• Activity: You are to retype all of the data exactly as it appears.

-=-=-

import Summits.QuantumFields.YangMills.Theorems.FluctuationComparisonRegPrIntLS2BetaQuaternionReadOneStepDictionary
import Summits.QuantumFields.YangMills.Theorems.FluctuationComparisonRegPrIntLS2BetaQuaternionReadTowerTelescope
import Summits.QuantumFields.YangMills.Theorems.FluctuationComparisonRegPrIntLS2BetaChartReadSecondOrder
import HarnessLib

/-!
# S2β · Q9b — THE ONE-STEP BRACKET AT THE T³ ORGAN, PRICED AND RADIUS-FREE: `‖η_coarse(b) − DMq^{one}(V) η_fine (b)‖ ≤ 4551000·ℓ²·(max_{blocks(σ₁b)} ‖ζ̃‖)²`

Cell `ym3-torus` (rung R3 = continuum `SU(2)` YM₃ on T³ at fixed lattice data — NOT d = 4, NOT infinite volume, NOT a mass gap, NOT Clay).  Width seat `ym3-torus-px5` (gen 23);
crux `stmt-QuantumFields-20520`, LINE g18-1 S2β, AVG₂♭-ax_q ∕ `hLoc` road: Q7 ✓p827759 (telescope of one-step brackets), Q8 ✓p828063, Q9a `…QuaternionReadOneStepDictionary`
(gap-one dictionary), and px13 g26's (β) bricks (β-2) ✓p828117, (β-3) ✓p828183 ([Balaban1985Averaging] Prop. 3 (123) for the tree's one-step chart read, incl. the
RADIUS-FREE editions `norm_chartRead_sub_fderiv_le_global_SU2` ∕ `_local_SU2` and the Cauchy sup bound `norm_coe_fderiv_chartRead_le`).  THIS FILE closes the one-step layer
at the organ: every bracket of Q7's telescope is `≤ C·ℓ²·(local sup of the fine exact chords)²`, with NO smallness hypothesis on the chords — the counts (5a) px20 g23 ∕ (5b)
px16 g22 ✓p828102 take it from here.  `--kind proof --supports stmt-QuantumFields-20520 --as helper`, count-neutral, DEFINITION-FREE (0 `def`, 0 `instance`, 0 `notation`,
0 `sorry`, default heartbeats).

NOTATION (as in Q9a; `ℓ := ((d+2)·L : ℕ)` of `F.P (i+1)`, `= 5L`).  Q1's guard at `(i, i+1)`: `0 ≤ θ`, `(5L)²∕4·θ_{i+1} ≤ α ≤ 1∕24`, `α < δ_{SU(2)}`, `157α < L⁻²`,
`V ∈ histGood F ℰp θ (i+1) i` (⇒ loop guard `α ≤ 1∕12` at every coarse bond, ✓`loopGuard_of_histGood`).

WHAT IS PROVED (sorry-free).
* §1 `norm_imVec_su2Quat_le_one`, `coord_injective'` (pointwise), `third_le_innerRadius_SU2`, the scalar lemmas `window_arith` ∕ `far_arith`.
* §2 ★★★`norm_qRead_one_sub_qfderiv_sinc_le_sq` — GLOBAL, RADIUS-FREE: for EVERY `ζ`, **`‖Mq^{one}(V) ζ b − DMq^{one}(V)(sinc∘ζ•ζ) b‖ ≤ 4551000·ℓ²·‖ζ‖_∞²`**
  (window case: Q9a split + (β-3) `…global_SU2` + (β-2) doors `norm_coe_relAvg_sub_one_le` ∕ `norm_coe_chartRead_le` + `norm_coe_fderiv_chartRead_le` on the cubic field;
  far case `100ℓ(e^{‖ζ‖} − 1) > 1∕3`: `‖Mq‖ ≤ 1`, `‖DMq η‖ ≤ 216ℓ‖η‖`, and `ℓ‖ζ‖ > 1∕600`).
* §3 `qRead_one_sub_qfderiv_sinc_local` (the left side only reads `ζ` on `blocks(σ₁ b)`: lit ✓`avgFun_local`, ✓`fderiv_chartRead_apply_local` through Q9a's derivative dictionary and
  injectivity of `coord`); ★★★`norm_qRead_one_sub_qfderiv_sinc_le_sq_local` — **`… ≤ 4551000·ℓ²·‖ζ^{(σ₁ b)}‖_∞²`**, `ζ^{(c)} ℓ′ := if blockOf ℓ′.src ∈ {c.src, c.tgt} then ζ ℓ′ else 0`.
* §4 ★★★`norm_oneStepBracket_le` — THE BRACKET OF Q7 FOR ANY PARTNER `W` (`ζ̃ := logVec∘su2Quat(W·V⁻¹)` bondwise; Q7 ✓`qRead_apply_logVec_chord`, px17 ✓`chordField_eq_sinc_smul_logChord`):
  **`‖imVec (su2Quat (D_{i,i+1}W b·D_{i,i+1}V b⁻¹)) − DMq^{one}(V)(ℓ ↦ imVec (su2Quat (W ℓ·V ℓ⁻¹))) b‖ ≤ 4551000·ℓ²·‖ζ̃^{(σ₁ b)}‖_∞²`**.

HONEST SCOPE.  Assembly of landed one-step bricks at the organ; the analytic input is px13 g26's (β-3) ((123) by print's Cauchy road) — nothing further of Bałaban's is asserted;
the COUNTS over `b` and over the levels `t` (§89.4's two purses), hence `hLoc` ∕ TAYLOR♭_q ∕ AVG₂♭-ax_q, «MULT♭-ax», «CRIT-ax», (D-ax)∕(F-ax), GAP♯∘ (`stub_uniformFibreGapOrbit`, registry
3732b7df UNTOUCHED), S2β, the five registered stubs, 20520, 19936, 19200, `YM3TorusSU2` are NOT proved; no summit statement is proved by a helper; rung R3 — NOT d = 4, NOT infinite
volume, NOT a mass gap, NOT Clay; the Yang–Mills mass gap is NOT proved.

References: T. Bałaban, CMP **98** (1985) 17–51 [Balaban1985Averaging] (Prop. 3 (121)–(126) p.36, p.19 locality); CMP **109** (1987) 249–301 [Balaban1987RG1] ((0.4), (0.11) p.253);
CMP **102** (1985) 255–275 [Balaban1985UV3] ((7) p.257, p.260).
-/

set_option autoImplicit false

-=-=-

• Task output:
import Summits.QuantumFields.YangMills.Theorems.FluctuationComparisonRegPrIntLS2BetaQuaternionReadOneStepDictionary
import Summits.QuantumFields.YangMills.Theorems.FluctuationComparisonRegPrIntLS2BetaQuaternionReadTowerTelescope
import Summits.QuantumFields.YangMills.Theorems.FluctuationComparisonRegPrIntLS2BetaChartReadSecondOrder
import HarnessLib

/-!
# S2β · Q9b — THE ONE-STEP BRACKET AT THE T³ ORGAN, PRICED AND RADIUS-FREE: `‖η_coarse(b) − DMq^{one}(V) η_fine (b)‖ ≤ 4551000·ℓ²·(max_{blocks(σ₁b)} ‖ζ̃‖)²`

Cell `ym3-torus` (rung R3 = continuum `SU(2)` YM₃ on T³ at fixed lattice data — NOT d = 4, NOT infinite volume, NOT a mass gap, NOT Clay).  Width seat `ym3-torus-px5` (gen 23);
crux `stmt-QuantumFields-20520`, LINE g18-1 S2β, AVG₂♭-ax_q ∕ `hLoc` road: Q7 ✓p827759 (telescope of one-step brackets), Q8 ✓p828063, Q9a `…QuaternionReadOneStepDictionary`
(gap-one dictionary), and px13 g26's (β) bricks (β-2) ✓p828117, (β-3) ✓p828183 ([Balaban1985Averaging] Prop. 3 (123) for the tree's one-step chart read, incl. the
RADIUS-FREE editions `norm_chartRead_sub_fderiv_le_global_SU2` ∕ `_local_SU2` and the Cauchy sup bound `norm_coe_fderiv_chartRead_le`).  THIS FILE closes the one-step layer
at the organ: every bracket of Q7's telescope is `≤ C·ℓ²·(local sup of the fine exact chords)²`, with NO smallness hypothesis on the chords — the counts (5a) px20 g23 ∕ (5b)
px16 g22 ✓p828102 take it from here.  `--kind proof --supports stmt-QuantumFields-20520 --as helper`, count-neutral, DEFINITION-FREE (0 `def`, 0 `instance`, 0 `notation`,
0 `sorry`, default heartbeats).

NOTATION (as in Q9a; `ℓ := ((d+2)·L : ℕ)` of `F.P (i+1)`, `= 5L`).  Q1's guard at `(i, i+1)`: `0 ≤ θ`, `(5L)²∕4·θ_{i+1} ≤ α ≤ 1∕24`, `α < δ_{SU(2)}`, `157α < L⁻²`,
`V ∈ histGood F ℰp θ (i+1) i` (⇒ loop guard `α ≤ 1∕12` at every coarse bond, ✓`loopGuard_of_histGood`).

WHAT IS PROVED (sorry-free).
* §1 `norm_imVec_su2Quat_le_one`, `coord_injective'` (pointwise), `third_le_innerRadius_SU2`, the scalar lemmas `window_arith` ∕ `far_arith`.
* §2 ★★★`norm_qRead_one_sub_qfderiv_sinc_le_sq` — GLOBAL, RADIUS-FREE: for EVERY `ζ`, **`‖Mq^{one}(V) ζ b − DMq^{one}(V)(sinc∘ζ•ζ) b‖ ≤ 4551000·ℓ²·‖ζ‖_∞²`**
  (window case: Q9a split + (β-3) `…global_SU2` + (β-2) doors `norm_coe_relAvg_sub_one_le` ∕ `norm_coe_chartRead_le` + `norm_coe_fderiv_chartRead_le` on the cubic field;
  far case `100ℓ(e^{‖ζ‖} − 1) > 1∕3`: `‖Mq‖ ≤ 1`, `‖DMq η‖ ≤ 216ℓ‖η‖`, and `ℓ‖ζ‖ > 1∕600`).
* §3 `qRead_one_sub_qfderiv_sinc_local` (the left side only reads `ζ` on `blocks(σ₁ b)`: lit ✓`avgFun_local`, ✓`fderiv_chartRead_apply_local` through Q9a's derivative dictionary and
  injectivity of `coord`); ★★★`norm_qRead_one_sub_qfderiv_sinc_le_sq_local` — **`… ≤ 4551000·ℓ²·‖ζ^{(σ₁ b)}‖_∞²`**, `ζ^{(c)} ℓ′ := if blockOf ℓ′.src ∈ {c.src, c.tgt} then ζ ℓ′ else 0`.
* §4 ★★★`norm_oneStepBracket_le` — THE BRACKET OF Q7 FOR ANY PARTNER `W` (`ζ̃ := logVec∘su2Quat(W·V⁻¹)` bondwise; Q7 ✓`qRead_apply_logVec_chord`, px17 ✓`chordField_eq_sinc_smul_logChord`):
  **`‖imVec (su2Quat (D_{i,i+1}W b·D_{i,i+1}V b⁻¹)) − DMq^{one}(V)(ℓ ↦ imVec (su2Quat (W ℓ·V ℓ⁻¹))) b‖ ≤ 4551000·ℓ²·‖ζ̃^{(σ₁ b)}‖_∞²`**.

HONEST SCOPE.  Assembly of landed one-step bricks at the organ; the analytic input is px13 g26's (β-3) ((123) by print's Cauchy road) — nothing further of Bałaban's is asserted;
the COUNTS over `b` and over the levels `t` (§89.4's two purses), hence `hLoc` ∕ TAYLOR♭_q ∕ AVG₂♭-ax_q, «MULT♭-ax», «CRIT-ax», (D-ax)∕(F-ax), GAP♯∘ (`stub_uniformFibreGapOrbit`, registry
3732b7df UNTOUCHED), S2β, the five registered stubs, 20520, 19936, 19200, `YM3TorusSU2` are NOT proved; no summit statement is proved by a helper; rung R3 — NOT d = 4, NOT infinite
volume, NOT a mass gap, NOT Clay; the Yang–Mills mass gap is NOT proved.

References: T. Bałaban, CMP **98** (1985) 17–51 [Balaban1985Averaging] (Prop. 3 (121)–(126) p.36, p.19 locality); CMP **109** (1987) 249–301 [Balaban1987RG1] ((0.4), (0.11) p.253);
CMP **102** (1985) 255–275 [Balaban1985UV3] ((7) p.257, p.260).
-/

set_option autoImplicit false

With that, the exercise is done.